Tests in Rust are just functions with #[test] attribute:

#![allow(unused)]
fn main() {
#[test]
fn it_works() {
    assert_eq!(2 + 2, 4);
}
}

Run with:

cargo test

Output:

running 1 test
test it_works ... ok

test result: ok. 1 passed; 0 failed

Writing Your First Real Test

Let's test a simple function:

#![allow(unused)]
fn main() {
// Our code
pub fn add(a: i32, b: i32) -> i32 {
    a + b
}

// Our test
#[test]
fn test_add() {
    assert_eq!(add(2, 3), 5);
    assert_eq!(add(-1, 1), 0);
    assert_eq!(add(0, 0), 0);
}
}

Three parts:

  1. #[test] - tells Rust this is a test
  2. Function name (usually starts with test_)
  3. Assertions (checking if things are true)

Assert Macros: Your Testing Tools

Rust provides several macros for testing:

assert!(condition)

Checks if something is true:

#![allow(unused)]
fn main() {
#[test]
fn test_positive() {
    let x = 5;
    assert!(x > 0);
}
}

assert_eq!(left, right)

Checks if two things are equal:

#![allow(unused)]
fn main() {
#[test]
fn test_length() {
    let v = vec![1, 2, 3];
    assert_eq!(v.len(), 3);
}
}

assert_ne!(left, right)

Checks if two things are NOT equal:

#![allow(unused)]
fn main() {
#[test]
fn test_different() {
    let a = String::from("hello");
    let b = String::from("world");
    assert_ne!(a, b);
}
}

All three panic if the assertion fails - that's how tests fail!

Adding Custom Error Messages

You can add custom messages to make test failures more helpful:

#![allow(unused)]
fn main() {
#[test]
fn test_score_in_range() {
    let score = calculate_score(&data);
    assert!(
        score >= 0.0 && score <= 100.0,
        "Score should be between 0 and 100, but got: {}",
        score
    );
}

#[test]
fn test_parse_result() {
    let result = parse_data("invalid");
    assert_eq!(
        result.len(),
        0,
        "Expected empty result for invalid input, got {} items",
        result.len()
    );
}
}

When the test fails, you'll see your custom message along with the values!

This is especially helpful when debugging complex data or explaining why a test should pass.

Testing in Modules: Where Tests Live

Convention: Tests (typically) live in a tests module at the bottom of your file:

#![allow(unused)]
fn main() {
pub fn is_even(n: i32) -> bool {
    n % 2 == 0
}

pub fn is_positive(n: i32) -> bool {
    n > 0
}
}
#![allow(unused)]
fn main() {
#[cfg(test)]
mod tests {
    use super::*;  // Import everything from parent module

    #[test]
    fn test_is_even() {
        assert!(is_even(2));
        assert!(is_even(0));
        assert!(!is_even(3));
    }

    #[test]
    fn test_is_positive() {
        assert!(is_positive(1));
        assert!(!is_positive(0));
        assert!(!is_positive(-1));
    }
}
}

Why #[cfg(test)]?

  • Only compiles tests when running cargo test
  • Keeps your final binary smaller

What Makes a Good Test?

1. Test one thing at a time

Bad:

#![allow(unused)]
fn main() {
#[test]
fn test_everything() {
    assert_eq!(add(1, 2), 3);
    assert_eq!(multiply(2, 3), 6);
    assert_eq!(divide(10, 2), 5);
}
}

Good:

#![allow(unused)]
fn main() {
#[test]
fn test_add() {
    assert_eq!(add(1, 2), 3);
}

#[test]
fn test_multiply() {
    assert_eq!(multiply(2, 3), 6);
}

#[test]
fn test_divide() {
    assert_eq!(divide(10, 2), 5);
}
}

Why?
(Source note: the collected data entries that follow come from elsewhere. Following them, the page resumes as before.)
/-- A *definite* seminorm (i.e. a norm) on `ℝ^q` dominates a positive multiple of the sup norm:
`c ‖x‖_∞ ≤ N x` for some `c > 0` (minimum of `N` on the compact sup-norm unit sphere). [folklore] -/
theorem exists_pos_mul_norm_le_seminorm (N : Seminorm ℝ (Fin q → ℝ))
    (hN : ∀ x, N x = 0 → x = 0) : ∃ c : ℝ, 0 < c ∧ ∀ x, c * ‖x‖ ≤ N x := by
  rcases isEmpty_or_nonempty (Fin q) with hq | hq
  · refine ⟨1, one_pos, fun x => ?_⟩
    have : x = 0 := Subsingleton.elim x 0
    simp [this]
  · obtain ⟨i⟩ := hq
    have hne : (Metric.sphere (0 : Fin q → ℝ) 1).Nonempty := by
      refine ⟨Pi.single i 1, ?_⟩
      simp [Pi.norm_single]
    obtain ⟨x₀, hx₀, hmin⟩ := (isCompact_sphere (0 : Fin q → ℝ) 1).exists_isMinOn hne
      (seminorm_continuous N).continuousOn
    have hx₀1 : ‖x₀‖ = 1 := by simpa [Metric.mem_sphere, dist_zero_right] using hx₀
    have hx₀0 : x₀ ≠ 0 := by
      intro h; rw [h, norm_zero] at hx₀1; exact zero_ne_one hx₀1
    have hpos : 0 < N x₀ := by
      rcases (apply_nonneg N x₀).lt_or_eq with h | h
      · exact h
      · exact absurd (hN x₀ h.symm) hx₀0
    refine ⟨N x₀, hpos, fun x => ?_⟩
    by_cases hx : x = 0
    · simp [hx]
    · have hnx : 0 < ‖x‖ := norm_pos_iff.mpr hx
      have hmem : ‖x‖⁻¹ • x ∈ Metric.sphere (0 : Fin q → ℝ) 1 := by
        simp [norm_smul, inv_mul_cancel₀ hnx.ne']
      have h := hmin hmem
      simp only [Set.mem_setOf_eq] at h
      rw [map_smul_eq_mul, Real.norm_eq_abs, abs_inv, abs_of_pos hnx] at h
      -- `h : N x₀ ≤ ‖x‖⁻¹ * N x`
      have := mul_le_mul_of_nonneg_left h hnx.le
      rwa [← mul_assoc, mul_inv_cancel₀ hnx.ne', one_mul, mul_comm] at this

/-- The unit ball `{x | N x ≤ 1}` of a definite seminorm on `ℝ^q` is bounded, hence has finite
Lebesgue measure. [folklore] -/
theorem volume_seminormBall_lt_top (N : Seminorm ℝ (Fin q → ℝ)) (hN : ∀ x, N x = 0 → x = 0) :
    volume {x : Fin q → ℝ | N x ≤ 1} < ⊤ := by
  obtain ⟨c, hc, hcN⟩ := exists_pos_mul_norm_le_seminorm N hN
  have hsub : {x : Fin q → ℝ | N x ≤ 1} ⊆ Metric.closedBall (0 : Fin q → ℝ) c⁻¹ := by
    intro x hx
    simp only [Set.mem_setOf_eq] at hx
    rw [Metric.mem_closedBall, dist_zero_right]
    have h1 : c * ‖x‖ ≤ 1 := (hcN x).trans hx
    calc ‖x‖ = c⁻¹ * (c * ‖x‖) := by field_simp
      _ ≤ c⁻¹ * 1 := mul_le_mul_of_nonneg_left h1 (inv_nonneg.mpr hc.le)
      _ = c⁻¹ := mul_one _
  exact (measure_mono hsub).trans_lt (Metric.isBounded_closedBall.measure_lt_top)

/-- The unit ball `{x | N x ≤ 1}` of a seminorm on `ℝ^q` is closed, hence measurable. [folklore] -/
theorem measurableSet_seminormBall (N : Seminorm ℝ (Fin q → ℝ)) :
    MeasurableSet {x : Fin q → ℝ | N x ≤ 1} :=
  (isClosed_le (seminorm_continuous N) continuous_const).measurableSet
import Summits.QuantumFields.BalabanUV.Beta.AxialDressingRooted

/-!
# The ROOTED axial dressing `Πᵀ_ρ` — part 2: leg dressings, bond slot, translation sockets and the functor `dressAt`

HONEST FRAMING (cell charter, verbatim): «discharging BetaPertH makes Balaban's UV stability UNCONDITIONAL — a real
constructive-QFT result; it is NOT the continuum limit and NOT the Clay problem.»  DERIVED cell leaf (pub-balaban β sub-cell,
lane an2, work-order (P7′)); no statement of Bałaban's papers is typed here, no `[cite:]` tag, no `Prop` fact; it instantiates
no binder of the β-function wall by itself.  NOT `BetaPertH`; NOT continuum; NOT Clay.

## What is here (decl-by-decl twin of `AxialDressing` §1, §3, §4, §4b, §5 for the ROOTED transpose `Πᵀ_ρ = coProjAt ρ N` of part 1)

* §4 `legCo₁At ρ N`, `legCo₂At ρ N`, `dressKAt ρ N` + computation rules;
* §5 `biLoc_legCo₁At` / `biLoc_legCo₂At` / `biLoc_dressKAt` (constant `cK d N δ = cW·exp(δ(d+1)N)` per leg), in-block roots;
* §6 the bond slot `coProjAtK ρ N S` (entrywise `Πᵀ_ρ`), `locStencil_coProjAtK` (constant `cK'`), `locStencil_dressKAt`;
* §7 `legCo₁At_shiftK` / `legCo₂At_shiftK` / `dressKAt_shiftK` and the SOCKETS `dressAtS_translate` / `dressAtW_translate` —
  the shapes of `AxialDressing.dressS_translate` / `dressW_translate` VERBATIM (so `JsBal…_S/W_translate` re-prove by the same
  two lines for the rooted families);
* §8 `dressAt (hr : r ∈ box (d+1) N) : JetData d N → JetData d N` (fields `S W Cs Cw δ δ_pos loc loc₂`), `dressAt_S/_W/_δ/_Cs/_Cw`
  (`rfl`), and the centred instance `dressCtr` (`r = ctrOff (d+1) N`).

NOT here: the read-out twin `TbalOf_dressAt = hessKer (axDressKAt ρ …) (axVertexOfKAt ρ …) W` of `AxialDressing` §6–§10
(work-order ρ1b; not needed by the wall literal), the faithfulness bridge at `ρ = 0` (part 3), reflection laws (an5's lane).

Provenance: b2b-balaban β sub-cell, unit beta-an2 gen 11, 2026-08-19 (v1); over part 1 and, BY NAME, `Beta.AxialDressing`
(`exp_recenter_le`), `Beta.ExpKernelCalculus`, `Beta.OneStepResolventKernel` (`JetData`, `LocStencil`), an1's
`Beta.AveragingContoursRooted` (`ctrOff_mem_box`).
-/

open Finset
open scoped BigOperators
open Literature.MathematicalPhysics.QuantumFieldTheory
open Literature.MathematicalPhysics.QuantumFieldTheory.Balaban1983to89
open Literature.MathematicalPhysics.QuantumFieldTheory.Balaban1983to89.Beta
open B12Sec2to5 (l1 l1_nonneg)
open ExpKernelCalculus (BiLoc l1_sub_triangle l1_sub_symm)
open AffineAveraging (Form0 Form1 unitVec unitVec_apply box toSite)
open AveragingContoursRooted (treeGaugeAt ctrOff ctrOff_mem_box)
open AxialDressing (exp_recenter_le)
open OneStepResolventKernel (Fib LocStencil JetData)
import Literature.Computability.Complexity.StackModArith
import HarnessLib

/-!
# Signed integers for structured stack programs, I: difference pairs, addition, normal form

Trunk `CplxCore`, toolkit continuing `StackArith.lean` (the arithmetic bank `AReg` with `add`,
`sub`, `normalize`). Inside a computation a signed integer is held **sign-free** as a
*difference pair* of numerals `(P, Q)`, value `⟦P⟧ - ⟦Q⟧` (`pairVal`), so that addition,
subtraction and (in part II) multiplication are straight-line sequences of natural-number
operations without case analysis on signs; the canonical form `(|z|, 0)` / `(0, |z|)`
(`pnorm`, one comparison) is taken before divisions, sign tests and storage. Register file
`ZOwn ⊕ AReg`, where `ZOwn = {P₁, Q₁, P₂, Q₂, R₁, R₂, M, W}` holds two difference pairs
`(P₁, Q₁)`, `(P₂, Q₂)` (the only own registers used in this file) and four registers `R₁, R₂`
(an accumulator pair), `M` (multiplier/dividend) and `W` (spare) reserved for part II
(`StackIntsMul.lean`); the bank, kept clean between operations, does the arithmetic, bank
programs being embedded by `Com.bk = Com.map Sum.inr` of `StackModArith.lean`:

* `Com.natAddTo a b` — over any `κ ⊕ AReg`: `a := ⟦a⟧ + ⟦b⟧` (canonical numeral), `b := []`,
  for two distinct outer registers `a b : κ` (`runs_natAddTo`);
* `Com.padd`, `Com.psub` — `(P₁,Q₁) := (P₁,Q₁) ± (P₂,Q₂)`, consuming the second pair
  (`runs_padd`, `runs_psub`; values `pairVal_padd`, `pairVal_psub`);
* `Com.pnorm` — canonical form of `(P₁, Q₁)` (`runs_pnorm`).

All numerals produced are canonical (`encodeNat`), so register lengths are the binary sizes of
the values, which is what the polynomial bounds of the LLL machine are stated in.

## References

* D. E. Knuth, *The Art of Computer Programming*, Vol. 2, 3rd ed., Addison-Wesley 1998, §4.3.1
  (multiple-precision addition/subtraction; signed magnitudes via comparison). (Not held.)
* T. Nipkow, G. Klein, *Concrete Semantics with Isabelle/HOL*, Springer 2014, Ch. 7.
-/

namespace Literature.Computability.Complexity

open _root_.Computability AReg

namespace Com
If one fails, you know exactly which function broke!

2. Use #[should_panic] for expected errors

Sometimes functions should panic:

#![allow(unused)]
fn main() {
pub fn get_first(v: &Vec<i32>) -> i32 {
    v[0]  // Panics if empty
}

#[test]
#[should_panic]
fn test_empty_vec() {
    get_first(&vec![]);  // Should panic!
}
}

Or even better, specify the panic message:

#![allow(unused)]
fn main() {
#[test]
#[should_panic(expected = "index out of bounds")]
fn test_empty_vec() {
    get_first(&vec![]);
}
}

3. Test edge cases

Don't just test the happy path!

#![allow(unused)]
fn main() {
pub fn average(numbers: &[i32]) -> f64 {
    let sum: i32 = numbers.iter().sum();
    sum as f64 / numbers.len() as f64
}

#[cfg(test)]
mod tests {
    use super::*;

    #[test]
    fn test_average_normal() {
        assert_eq!(average(&[1, 2, 3]), 2.0);
    }

    #[test]
    fn test_average_single() {
        assert_eq!(average(&[42]), 42.0);
    }

    #[test]
    #[should_panic]  // We expect this to panic!
    fn test_average_empty() {
        average(&[]);  // Division by zero!
    }
}
}

Think about: What could go wrong? Test those cases!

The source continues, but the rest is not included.